The University of Minnesota is no stranger to software innovation. Back before the World Wide Web took hold, the U’s invention of Gopher protocol in 1991 allowed users to find and retrieve documents over the Internet in a more easily navigable format than its alternative, the File Transfer Protocol (FTP). More recently, U researchers teamed up with Google to pioneer next-generation smartphone mapping software that can draw 3-D maps just by scanning the interior of a building.
The trend continued in 2013 when Mohamed Mokbel, Ph.D., an associate professor of computer science and engineering with the U’s College of Science and Engineering, created a platform that could handle giant sets of spatial data more quickly and gracefully than anything that came before it. He distributed the software online under the name SpatialHadoop, allowing it to spread rapidly as an “open source” project — one that lets its users freely access and add to its code. Now the Eclipse Foundation, an international organization backed by industry leaders like IBM, Google and Oracle that encourages commercially friendly software development, has adopted the project under the name GeoJinni. Supported by the foundation’s resources, Mokbel’s system will be able to grow and develop in ways that would never have been otherwise possible.
“This software, born through university research, holds enormous potential in opening doors in a field that previously went underserved by the software available to it,” Mokbel said. “I am honored to have the interest of the Eclipse Foundation, whose efforts and resources can help this platform grow much faster. I am intrigued to see how users will apply it to fit their needs in business and in research.”

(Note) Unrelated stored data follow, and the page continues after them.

/-! ## The generalized Horner scheme (16) -/

/-- The generalized Horner scheme (16), innermost bracket first: `newtonHorner v α x k m`
evaluates the tail `α_k + (x - x_k)(α_{k+1} + (x - x_{k+1})(⋯ α_{k+m-1}))` of `m` coefficients
starting at index `k`, using one multiplication per step. [cite: KnuthTAOCP2, §4.6.4 (16)] -/
def newtonHorner (v α : ℕ → F) (x : F) : ℕ → ℕ → F
  | _, 0 => 0
  | k, m + 1 => α k + (x - v k) * newtonHorner v α x (k + 1) m

/-- Closed form of the Horner tail:
`newtonHorner v α x k m = Σ_{j<m} α_{k+j} Π_{l<j} (x - x_{k+l})`.
[cite: KnuthTAOCP2, §4.6.4 (16)] -/
theorem newtonHorner_eq_sum (v α : ℕ → F) (x : F) (m : ℕ) :
    ∀ k, newtonHorner v α x k m =
      ∑ j ∈ range m, α (k + j) * ∏ l ∈ range j, (x - v (k + l)) := by
  induction m with
  | zero => intro k; simp [newtonHorner]
  | succ m ih =>
    intro k
    rw [newtonHorner, ih (k + 1), sum_range_succ', prod_range_zero, mul_one, Nat.add_zero,
      add_comm, mul_sum]
    congr 1
    refine sum_congr rfl fun j _ => ?_
    rw [prod_range_succ', Nat.add_zero]
    have h1 : k + (j + 1) = k + 1 + j := by omega
    have h2 : ∀ l ∈ range j, x - v (k + (l + 1)) = x - v (k + 1 + l) := fun l _ => by
      rw [show k + (l + 1) = k + 1 + l by omega]
    rw [h1, prod_congr rfl h2]
    ring

/-- SCHEME (16) IS CORRECT: running the generalized Horner rule on the divided differences
`α_0, …, α_n` computes `u^{[n]}(x)`, i.e. the value of the Newton sum (15), with `n + 1` steps.
[cite: KnuthTAOCP2, §4.6.4 (16)] -/
theorem newtonHorner_eq_eval (v r : ℕ → F) (n : ℕ) (x : F) :
    newtonHorner v (fun k => divDiff v r 0 k) x 0 (n + 1) = (newtonInterpolant v r n).eval x := by
  rw [newtonHorner_eq_sum, newtonInterpolant_def, eval_finsetSum]
  refine sum_congr rfl fun j _ => ?_
  rw [eval_mul, eval_C, Lagrange.eval_nodal, Nat.zero_add]
  simp_rw [Nat.zero_add]

/-! ## The worked example of the text: interpolating factorials -/

section Example

/-- The text's example: the cubic through `(0, 0!), (1, 1!), (2, 2!), (3, 3!)` in Newton form,
`u^{[3]}(x) = (1/3) x(x-1)(x-2) + (1/2) x(x-1) + 0·x + 1` (divided differences `1, 0, 1/2, 1/3`).
[cite: KnuthTAOCP2, §4.6.4 example after (17)] -/
noncomputable def factorialCubic : ℚ[X] :=
  C (1 / 3 : ℚ) * (X * (X - 1) * (X - 2)) + C (1 / 2 : ℚ) * (X * (X - 1)) + 1

/-- The cubic of the example takes the values `0! = 1`, `1! = 1`, `2! = 2`, `3! = 6` at
`x = 0, 1, 2, 3`. [cite: KnuthTAOCP2, §4.6.4 example after (17)] -/
theorem factorialCubic_values :
    factorialCubic.eval 0 = 1 ∧ factorialCubic.eval 1 = 1 ∧ factorialCubic.eval 2 = 2 ∧
      factorialCubic.eval 3 = 6 := by
  refine ⟨?_, ?_, ?_, ?_⟩ <;> norm_num [factorialCubic]

/-- … and the interpolated estimate of `(3/2)!` is `-1/8 + 3/8 + 1 = 1.25` (the text compares it
with `Γ(5/2) ≈ 1.33`). [cite: KnuthTAOCP2, §4.6.4 example after (17)] -/
theorem factorialCubic_estimate : factorialCubic.eval (3 / 2 : ℚ) = 5 / 4 := by
  norm_num [factorialCubic]

/-- The example IS the Newton sum of the data (nodes `x_k = k`, values `y_k = k!`): by uniqueness
of the interpolating cubic, `factorialCubic = N_3`, so in particular its Newton coefficients
`1, 0, 1/2, 1/3` are the divided differences of `0!, 1!, 2!, 3!`.
[cite: KnuthTAOCP2, §4.6.4 (15), example after (17)] -/
theorem factorialCubic_eq_newtonInterpolant :
    factorialCubic = newtonInterpolant (fun k : ℕ => (k : ℚ)) (fun k => (k.factorial : ℚ)) 3 := by
  refine eq_newtonInterpolant_of_eval_eq _ _ 3 (Nat.cast_injective.injOn) ?_ ?_
  · have : factorialCubic.degree ≤ 3 := by
      unfold factorialCubic; compute_degree!
    exact this.trans_lt (by exact_mod_cast Nat.lt_succ_self 3)
  · intro m hm
    interval_cases m <;> norm_num [factorialCubic, Nat.factorial]

end Example

end Literature.Algebra.Polynomial.NewtonInterpolation
/-- ONE STOREY: `Room(h + 1) ↔ Room(h) ∧ FLOOR-FREE(h + 1)`, for any shift-invariant door and budget. -/
theorem room_succ_iff (h : ℤ) {Door Budget : Design → Prop} (hDoor : ∀ (t : ℤ) (D : Design), Door (shiftD t D) ↔ Door D)
    (hB : ∀ (t : ℤ) (D : Design), Budget (shiftD t D) ↔ Budget D) :
    Room (h + 1) Door Budget ↔ Room h Door Budget ∧ FloorFreeR (h + 1) Door Budget :=
  ⟨fun H => ⟨room_of_room_up 1 (by norm_num) (fun D hd => (hDoor 1 D).mpr hd) (fun D hb => (hB 1 D).mpr hb) H, floorFreeR_of_room H⟩,
    fun hh => room_succ_of (fun D hd => (hDoor (-1) D).mpr hd) (fun D hb => (hB (-1) D).mpr hb) hh.1 hh.2⟩

/-- THE TOWER over `n` storeys. -/
theorem room_add_iff (h : ℤ) {Door Budget : Design → Prop} (hDoor : ∀ (t : ℤ) (D : Design), Door (shiftD t D) ↔ Door D)
    (hB : ∀ (t : ℤ) (D : Design), Budget (shiftD t D) ↔ Budget D) (n : ℕ) :
    Room (h + n) Door Budget ↔ Room h Door Budget ∧ ∀ j : ℕ, j < n → FloorFreeR (h + j + 1) Door Budget := by
  induction n with
  | zero => simp
  | succ n ih =>
    have e : h + ((n + 1 : ℕ) : ℤ) = (h + n) + 1 := by push_cast; ring
    rw [e, room_succ_iff _ hDoor hB, ih]
    constructor
    · rintro ⟨⟨hn, hF⟩, hf⟩
      refine ⟨hn, fun j hj => ?_⟩
      rcases Nat.lt_succ_iff_lt_or_eq.mp hj with hj | rfl
      · exact hF j hj
      · exact hf
    · rintro ⟨hn, hF⟩
      exact ⟨⟨hn, fun j hj => hF j (Nat.lt_succ_of_lt hj)⟩, hF n (Nat.lt_succ_self n)⟩

/-! ### instances: the door of record, the rider's door, the budget clause of record, the copies count -/

theorem doorOfRecord_shiftD (t : ℤ) (D : Design) : (Disj (shiftD t D) ∧ RuleD (shiftD t D)) ↔ (Disj D ∧ RuleD D) :=
  and_congr (disj_shiftD t D) (ruleD_shiftD t D)

/-- the budget clause of record is shift-invariant as soon as Σ-H is (the `28·(r − 4)` term only sees `rank`: `rank_shift`). -/
theorem budgetClause_shiftD (σ : Design → ℤ) (π : ℤ) (hσ : ∀ (t : ℤ) (D : Design), σ (shiftD t D) = σ D) (t : ℤ) (D : Design) :
    BudgetClause σ π (shiftD t D) ↔ BudgetClause σ π D := by
  unfold BudgetClause
  rw [hσ, rank_shift]

theorem copiesLe_shiftD (B : ℕ) (t : ℤ) (D : Design) : CopiesLe B (shiftD t D) ↔ CopiesLe B D := by
  unfold CopiesLe
  rw [copies_shift]

/-- a PAIR-SUM functional `Σ_{(p,m) ∈ P} Σ_{(ν,n) ∈ N} m·n·κ(p,ν)` — the shape of hsem-3's decidable `extPN E d` (memo-153 `B136SigmaBudget`,
`κ p ν := if pairDeg p ν = d then pairDim p ν else 0`) and of the door-0 ∕ Σ-H digits `28·copies + extPN D 1`; typed here only to discharge the
tower's side condition `σ (shiftD t D) = σ D` once and for all for kernels that see differences of letters only. -/
def pairSum (κ : Cell → Cell → ℕ) (E : Design) : ℕ :=
  (E.P.map fun pm => (E.N.map fun nm => pm.2 * nm.2 * κ pm.1 nm.1).sum).sum

theorem pairSum_mapD (κ : Cell → Cell → ℕ) (φ : Cell → Cell) (hκ : ∀ x y, κ (φ x) (φ y) = κ x y) (E : Design) :
    pairSum κ (mapD φ E) = pairSum κ E := by
  simp only [pairSum, mapD_P, mapD_N, List.map_map, Function.comp_def, entryMap, hκ]
/-- **The étale `C₂`-descent that DOUBLES the non-`C₃` part.**  On `Z = A[q] ∩ ker(1 + σ + σ²)` (`3 ∤ q`) the map
`Z^τ × Z^τ → Z`, `(x, y) ↦ x + σ y` is a bijection, so `#Z = (#Z^τ)²`: its inverse sends `m` to `(m − σ y, y)` with
`y = u(−a·(m − τ m))`, `u = σ − σ²` (`u ∘ u = −3` on `ker(1 + σ + σ²)`). [folklore] -/
private theorem card_normZero_torsion_eq_sq (hσ : ∀ x, σ (σ (σ x)) = x) (hτ : ∀ x, τ (τ x) = x)
    (hτσ : ∀ x, τ (σ x) = σ (σ (τ x))) {q : ℕ} (hq : Nat.Coprime 3 q) :
    Nat.card {x : A // (q • x = 0 ∧ x + σ x + σ (σ x) = 0) ∧ True} =
      Nat.card {x : A // (q • x = 0 ∧ x + σ x + σ (σ x) = 0) ∧ τ x = x} ^ 2 := by
  obtain ⟨a, ha⟩ := exists_three_mul_zsmul_eq (A := A) hq
  have τσσ : ∀ x, τ (σ (σ x)) = σ (τ x) := fun x => by rw [hτσ, hτσ, hσ]
  -- `u = σ − σ²`
  let u : A →+ A := σ - σ.comp σ
  have u_apply : ∀ x, u x = σ x - σ (σ x) := fun x => rfl
  -- on `ker (1 + σ + σ²)`: `u (u w) = -3 w`
  have uu : ∀ w, w + σ w + σ (σ w) = 0 → u (u w) = (-3 : ℤ) • w := by
    intro w hw
    have h2 : σ (σ w) = -(w + σ w) := by
      rw [eq_neg_iff_add_eq_zero, add_comm]; exact hw
    simp only [u_apply, map_sub, hσ]
    rw [h2]; abel
  have nm_u : ∀ w, u w + σ (u w) + σ (σ (u w)) = 0 := fun w => by
    simp only [u_apply, map_sub, hσ]; abel
  have τ_u : ∀ w, τ (u w) = - u (τ w) := fun w => by
    rw [u_apply, u_apply, map_sub, τσσ, hτσ]; abel
  have u_tors : ∀ w, q • w = 0 → q • u w = 0 := fun w hw => by rw [← map_nsmul, hw, map_zero]
  have nm_σ : ∀ y, y + σ y + σ (σ y) = 0 → σ y + σ (σ y) + σ (σ (σ y)) = 0 := fun y hy => by
    rw [hσ]; rw [← hy]; abel
  -- the second component of the inverse map
  let Y : A → A := fun m => u ((-a) • (m - τ m))
  have Y_def : ∀ m, Y m = u ((-a) • (m - τ m)) := fun m => rfl
  have Y_tors : ∀ m, q • m = 0 → q • Y m = 0 := fun m hm => by
    rw [Y_def]
    exact u_tors _ (by rw [smul_comm, smul_sub, hm, ← map_nsmul, hm, map_zero, sub_zero, smul_zero])
  have Y_nm : ∀ m, Y m + σ (Y m) + σ (σ (Y m)) = 0 := fun m => nm_u _
  have Y_τ : ∀ m, τ (Y m) = Y m := fun m => by
    rw [Y_def, τ_u, map_zsmul, map_sub, hτ, ← map_neg, ← smul_neg, neg_sub]
  have Y_u : ∀ m, q • m = 0 → m + σ m + σ (σ m) = 0 → u (Y m) = m - τ m := by
    intro m hm hnm
    have h1 : τ m + σ (τ m) + σ (σ (τ m)) = 0 := by
      have h0 := congrArg τ hnm
      rw [map_add, map_add, map_zero, τσσ, hτσ] at h0
      calc τ m + σ (τ m) + σ (σ (τ m)) = τ m + σ (σ (τ m)) + σ (τ m) := by abel
        _ = 0 := h0
    have hz : (m - τ m) + σ (m - τ m) + σ (σ (m - τ m)) = 0 := by
      rw [map_sub, map_sub]
      calc m - τ m + (σ m - σ (τ m)) + (σ (σ m) - σ (σ (τ m)))
          = (m + σ m + σ (σ m)) - (τ m + σ (τ m) + σ (σ (τ m))) := by abel
        _ = 0 := by rw [hnm, h1, sub_zero]
    have hzq : q • (m - τ m) = 0 := by rw [smul_sub, hm, ← map_nsmul, hm, map_zero, sub_zero]
    rw [Y_def, map_zsmul, map_zsmul, uu _ hz, smul_smul]
    have : (-a * -3 : ℤ) = 3 * a := by ring
    rw [this, ha _ hzq]
  -- the first component `m - σ (Y m)`
  have X_tors : ∀ m, q • m = 0 → q • (m - σ (Y m)) = 0 := fun m hm => by
    rw [smul_sub, hm, ← map_nsmul, Y_tors m hm, map_zero, sub_zero]
  have X_nm : ∀ m, m + σ m + σ (σ m) = 0 →
      (m - σ (Y m)) + σ (m - σ (Y m)) + σ (σ (m - σ (Y m))) = 0 := by
    intro m hnm
    rw [map_sub, map_sub]
    calc m - σ (Y m) + (σ m - σ (σ (Y m))) + (σ (σ m) - σ (σ (σ (Y m))))
        = (m + σ m + σ (σ m)) - (σ (Y m) + σ (σ (Y m)) + σ (σ (σ (Y m)))) := by abel
      _ = 0 := by rw [hnm, nm_σ _ (Y_nm m), sub_zero]
  have X_τ : ∀ m, q • m = 0 → m + σ m + σ (σ m) = 0 → τ (m - σ (Y m)) = m - σ (Y m) := by
    intro m hm hnm
    have hu := Y_u m hm hnm
    rw [u_apply] at hu
    rw [map_sub, hτσ, Y_τ]
    calc τ m - σ (σ (Y m)) = m - (m - τ m) - σ (σ (Y m)) := by abel
      _ = m - σ (Y m) := by rw [← hu]; abel
  -- the forward map `(x, y) ↦ x + σ y`
  have S_tors : ∀ x y, q • x = 0 → q • y = 0 → q • (x + σ y) = 0 := fun x y hx hy => by
    rw [smul_add, hx, ← map_nsmul, hy, map_zero, add_zero]
  have S_nm : ∀ x y, x + σ x + σ (σ x) = 0 → y + σ y + σ (σ y) = 0 →
      (x + σ y) + σ (x + σ y) + σ (σ (x + σ y)) = 0 := by
    intro x y hx hy
    rw [map_add, map_add]
    calc x + σ y + (σ x + σ (σ y)) + (σ (σ x) + σ (σ (σ y)))
        = (x + σ x + σ (σ x)) + (σ y + σ (σ y) + σ (σ (σ y))) := by abel
      _ = 0 := by rw [hx, nm_σ _ hy, add_zero]
  have left : ∀ m, (m - σ (Y m)) + σ (Y m) = m := fun m => sub_add_cancel _ _
  have rightY : ∀ x y, q • y = 0 → τ x = x → y + σ y + σ (σ y) = 0 → τ y = y → Y (x + σ y) = y := by
    intro x y hyq hxτ hyn hyτ
    have hz : (x + σ y) - τ (x + σ y) = u y := by
      rw [map_add, hxτ, hτσ, hyτ, u_apply]; abel
    rw [Y_def, hz, ← map_zsmul, uu _ (by rw [map_zsmul, map_zsmul, ← smul_add, ← smul_add, hyn, smul_zero]),
      smul_smul]
    have : (-3 * -a : ℤ) = 3 * a := by ring
    rw [this, ha y hyq]
  have rightX : ∀ x y, q • y = 0 → τ x = x → y + σ y + σ (σ y) = 0 → τ y = y →
      (x + σ y) - σ (Y (x + σ y)) = x := by
    intro x y hyq hxτ hyn hyτ
    rw [rightY x y hyq hxτ hyn hyτ, add_sub_cancel_right]
  refine (Nat.card_congr
    { toFun := fun m => (⟨⟨m.1 - σ (Y m.1), ⟨X_tors m.1 m.2.1.1, X_nm m.1 m.2.1.2⟩, X_τ m.1 m.2.1.1 m.2.1.2⟩,
          ⟨Y m.1, ⟨Y_tors m.1 m.2.1.1, Y_nm m.1⟩, Y_τ m.1⟩⟩ :
          {x : A // (q • x = 0 ∧ x + σ x + σ (σ x) = 0) ∧ τ x = x} ×
            {x : A // (q • x = 0 ∧ x + σ x + σ (σ x) = 0) ∧ τ x = x})
      invFun := fun xy => ⟨xy.1.1 + σ xy.2.1,
          ⟨S_tors _ _ xy.1.2.1.1 xy.2.2.1.1, S_nm _ _ xy.1.2.1.2 xy.2.2.1.2⟩, trivial⟩
      left_inv := fun m => Subtype.ext (left m.1)
      right_inv := fun xy =>
        Prod.ext (Subtype.ext (rightX xy.1.1 xy.2.1 xy.2.2.1.1 xy.1.2.2 xy.2.2.1.2 xy.2.2.2))
          (Subtype.ext (rightY xy.1.1 xy.2.1 xy.2.2.1.1 xy.1.2.2 xy.2.2.1.2 xy.2.2.2)) }).trans ?_
  rw [Nat.card_prod, pow_two]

The software is based on Hadoop, a widely-used program that links the processing power of networked computers to analyze sets of data too large for traditional spreadsheets or databases to handle. Sorting through all that data allows researchers and businesses to see new patterns that help them solve complex problems of all kinds, from designing city traffic infrastructure, to finding new medical treatments, to thwarting online fraud. The field continues to grow, with users finding new uses for such data systems all the time.
Using Mokbel’s system, Hadoop users can apply geographic filters for the first time. That means they can tell the computer to ignore irrelevant sections of the data, which dramatically reduces the time it takes to run an analysis. Imagine, for example, that scientists divided up the Earth’s surface into a grid, with each section covering about 300 square yards. Within each section, they measured the local temperature, humidity, vegetation cover and numerous other data points. Now imagine scientific instruments recorded the whole planet’s data in this manner twice a day for 50 years.
There would be an enormous amount of data available. But what if a researcher only wanted to analyze the portion that made up Minnesota? Mokbel’s software can limit the analysis to that region, while traditional big data systems would still need to scan through the whole world’s data for the same result. In terms of time, that could cut a half-hour process down to just a few seconds.
Open-source development: A two-way street
Since Mokbel released the original version of SpatialHadoop back in March 2013, more than 80,000 users have downloaded his software from the original website. Many more users have obtained it from other users or separate sites, a practice open-source software encourages. As GeoJinni, the program will grow to reach even more users, allowing more programmers to contribute additions to the program’s code.
Before, Mokbel had been limited by funding, part of which came from the U and part from two National Science Foundation grants, and lacked the programming team to review other users’ additions. Now, through the Eclipse Foundation, “two-way” development of GeoJinni can take off. Spatial data has a wide range of applications, and Mokbel anticipates the efforts will uncover new uses for the software that will benefit companies, government agencies and research institutions of all sizes. Over time, he expects SpatialHadoop and GeoJinni will evolve in different ways and focus on meeting different needs.
Meanwhile, he plans to continue developing Spatial Hadoop specifically for the needs of research at the university. Mokbel is now in talks with various groups across the university, including the Minnesota Population Center, as to how SpatialHadoop may benefit them. In his own research, it’s already paying dividends.
“It helps me solve problems that I could not solve before,” he said.